In the &polar radiation process, it can be handled in exactly the same way as the conventional Ni powder mixed matrix cathode, and there is no need to add any special measures.

FIG. 2 shows the cathode of another embodiment of the present invention.

This embodiment has no difference from the embodiment shown in FIG. 1 except that the base body 3a is fitted into the sleeve.

〔Effect of the invention〕

As explained above, according to the present invention, even if the cathode is heated to high temperature in the atmosphere during the earth-to-earth process of the -electrode tube, the base metal will not take in a large amount of oxygen, and as a result of light formation as a negative and a blessing. , Stably withstands high '4 flow rate operation, high brightness,
It is possible to easily reproduce the entire image in detail.
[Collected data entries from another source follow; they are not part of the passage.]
/-!
# Stirling's formula for `|Γ(w)|`, uniformly on the right half-plane, with an explicit error

Topic `Literature/Analysis/SpecialFunctions` (companion of `DigammaGauss.lean`,
`GammaStirlingOrder.lean`, `LogGammaStirlingLower.lean`). Everything here is PROVED; there are no
definitions and no named facts.

Mathlib has Stirling's formula for `n!` (`Stirling.tendsto_stirlingSeq_sqrt_pi`) but no form of it
for the complex `Γ`-function; the tree so far had two-sided bounds of Stirling *order* on bounded
vertical strips (`GammaStirlingOrder.lean`), vertical-line expansions of `Re ψ`, `Im ψ`, `arg Γ`
with errors in `1/|Im w|` (`DigammaGauss.lean`,
`Literature/NumberTheory/LFunctions/RiemannSiegelStirling.lean`),
and a real-axis lower bound (`LogGammaStirlingLower.lean`). This file proves the genuine first-order
Stirling formula for the MODULUS, uniformly on `Re w > 0` (in particular up to the real axis and for
unbounded real part), with an explicit remainder:

* `Literature.Analysis.SpecialFunctions.GammaStirling.abs_log_norm_Gamma_sub_le` — for `0 < Re w`,

    `|log |Γ(w)| − ((Re w − ½) log |w| − Im w · Arg w − Re w + ½ log 2π)|`
    `  ≤ (1/12)(1/|w|² + π/(2|w|))`,

  i.e. `|Γ(w)| = √(2π) |w^{w − ½}| e^{−Re w} e^{O(1/|w|)}` with `|O(1/|w|)| ≤ 0.215/|w|` for
  `|w| ≥ 1`
  (Whittaker–Watson §12.33, §13.6; Titchmarsh, *Theory of Functions*, §4.42, where the remainder is
  Binet's `|μ(w)| ≤ 1/(12|w| cos²(½ arg w))`).

## Proof

Euler's limit formula `Γ(w) = lim n^w n!/∏_{j ≤ n}(w + j)` (Mathlib
`Complex.GammaSeq_tendsto_Gamma`) in logarithmic form,
`log |GammaSeq w n| = Re w log n + log n! − Σ_{j ≤ n} log |w + j|` (`log_norm_GammaSeq`); the `C²`
trapezoid rule (`Literature.Analysis.Calculus.norm_integral_sub_trapezoid_le`) for
`g(u) = log |w + u|` on each `[k, k+1]`, `|g''| = |Re (w+u)^{−2}| ≤ 1/|w+k|²`
(`abs_trapezoid_log_norm_le`), summed with `Σ_k 1/|w+k|² ≤ 1/|w|² + π/(2|w|)`
(`sum_inv_norm_add_sq_le`, this is where `Re w > 0` enters: `|w + u|² ≥ u² + |w|²`); the closed
form `∫₀ⁿ log|w+u| du = Re[L(w+n) − L(w)]`, `L(z) = z log z − z` (`integral_log_norm_add`);
Stirling for `n!`; and the limits `n log(1 + w/n) → w` (Mathlib
`Complex.tendsto_nat_mul_log_one_add_of_tendsto`), `log n − log|w + n| → 0`.

Small helpers (`hasDerivAt_one_div_add_ofReal`, `hasDerivAt_re_comp`, `norm_add_ofReal_mono`,
`sum_range_succ_eq_sum_trapezoid`) are reused from `RiemannSiegelStirling.lean`, and
(`re_one_div_add_ofReal`, `norm_add_ofReal_sq`, `integral_inv_sq_add_sq_le`,
`tendsto_log_nat_sub_log_norm_add`) from `DigammaGauss.lean`.

Deliberately NOT here: the argument `arg Γ(w)` (see `RiemannSiegelStirling.lean` on vertical lines),
higher terms of Stirling's series, sectors beyond the right half-plane.

## References

* E. T. Whittaker, G. N. Watson, *A Course of Modern Analysis*, 4th ed. (1927), §12.33, §13.6.
* E. C. Titchmarsh, *The Theory of Functions*, 2nd ed. (1939), §4.42.
-/

noncomputable section

open Complex Real Set Filter Topology MeasureTheory intervalIntegral Finset
open scoped Nat

open Literature.Analysis.SpecialFunctions.Complex (re_one_div_add_ofReal norm_add_ofReal_sq
  norm_add_ofReal_pos integral_inv_sq_add_sq_le tendsto_log_nat_sub_log_norm_add)
open Literature.NumberTheory.LFunctions.Complex (hasDerivAt_one_div_add_ofReal hasDerivAt_re_comp
  norm_add_ofReal_mono sum_range_succ_eq_sum_trapezoid)

namespace Literature.Analysis.SpecialFunctions

namespace GammaStirling

/-! ### The kernel `u ↦ log ‖w + u‖` and its first two derivatives along the reals -/

/-- `w + u ≠ 0` for `0 < Re w`, `0 ≤ u`. [folklore] -/
lemma add_ofReal_ne_zero {w : ℂ} (hw : 0 < w.re) {u : ℝ} (hu : 0 ≤ u) : w + u ≠ 0 :=
  norm_pos_iff.1 (norm_add_ofReal_pos hw hu)

/-- `w + u` lies in the slit plane for `0 < Re w`, `0 ≤ u`. [folklore] -/
lemma add_ofReal_mem_slitPlane {w : ℂ} (hw : 0 < w.re) {u : ℝ} (hu : 0 ≤ u) :
    w + u ∈ slitPlane := Or.inl (by simp; linarith)

/-- `log ‖w + u‖ = ½ log((Re w + u)² + (Im w)²)`. [folklore] -/
lemma log_norm_add_ofReal (w : ℂ) (u : ℝ) :
    Real.log ‖w + u‖ = (1 / 2) * Real.log ((w.re + u) ^ 2 + w.im ^ 2) := by
  rw [← norm_add_ofReal_sq, Real.log_pow]; ring

/-- `d/du log ‖w + u‖ = Re 1/(w+u)` (`0 < Re w`, `0 ≤ u`). [folklore] -/
lemma hasDerivAt_log_norm_add {w : ℂ} (hw : 0 < w.re) {u : ℝ} (hu : 0 ≤ u) :
    HasDerivAt (fun u : ℝ ↦ Real.log ‖w + u‖) ((1 / (w + u)).re) u := by
  have hfun : (fun u : ℝ ↦ Real.log ‖w + u‖) =
      fun u ↦ (1 / 2) * Real.log ((w.re + u) ^ 2 + w.im ^ 2) := funext (log_norm_add_ofReal w)
  rw [hfun]
  have hpos : 0 < (w.re + u) ^ 2 + w.im ^ 2 := by
    rw [← norm_add_ofReal_sq]; exact pow_pos (norm_add_ofReal_pos hw hu) 2
  have h1 : HasDerivAt (fun u : ℝ ↦ (w.re + u) ^ 2 + w.im ^ 2) (2 * (w.re + u)) u := by
    have := ((hasDerivAt_id u).const_add w.re).pow 2
    simpa using this.add_const (w.im ^ 2)
  have h2 := (h1.log hpos.ne').const_mul (1 / 2)
  refine h2.congr_deriv ?_
  rw [re_one_div_add_ofReal]
  field_simp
[Brief explanation of drawings]

FIG. 1 is a diagram showing a cathode of one embodiment of the present invention, and FIG. 2 is a diagram showing a cathode of another embodiment. 1... Alkaline earth disaster salt no, 2... Alkaline earth carbonate impregnated into a porous metal substrate, 3.3a...
・Base body, 4...Sleeve.

Claims (1)

[Claims] 1. In the N+4 body containing Ni or a trace amount of reducing gold, 30
Holes with a diameter of 20 to 100 fi Q1 and a depth of 30 to 60 μn are formed at intervals of ~60 μm, and in these holes,
An anode m-tube characterized by having a cathode impregnated with an alkaline earth carbonate and serving as an electron emitting layer. 2. The cathode ray tube according to claim 1, further comprising an electron emitting layer impregnated into a large number of pores formed in the base plate, and further covered with an electron emitting layer of alkaline earth carbonate.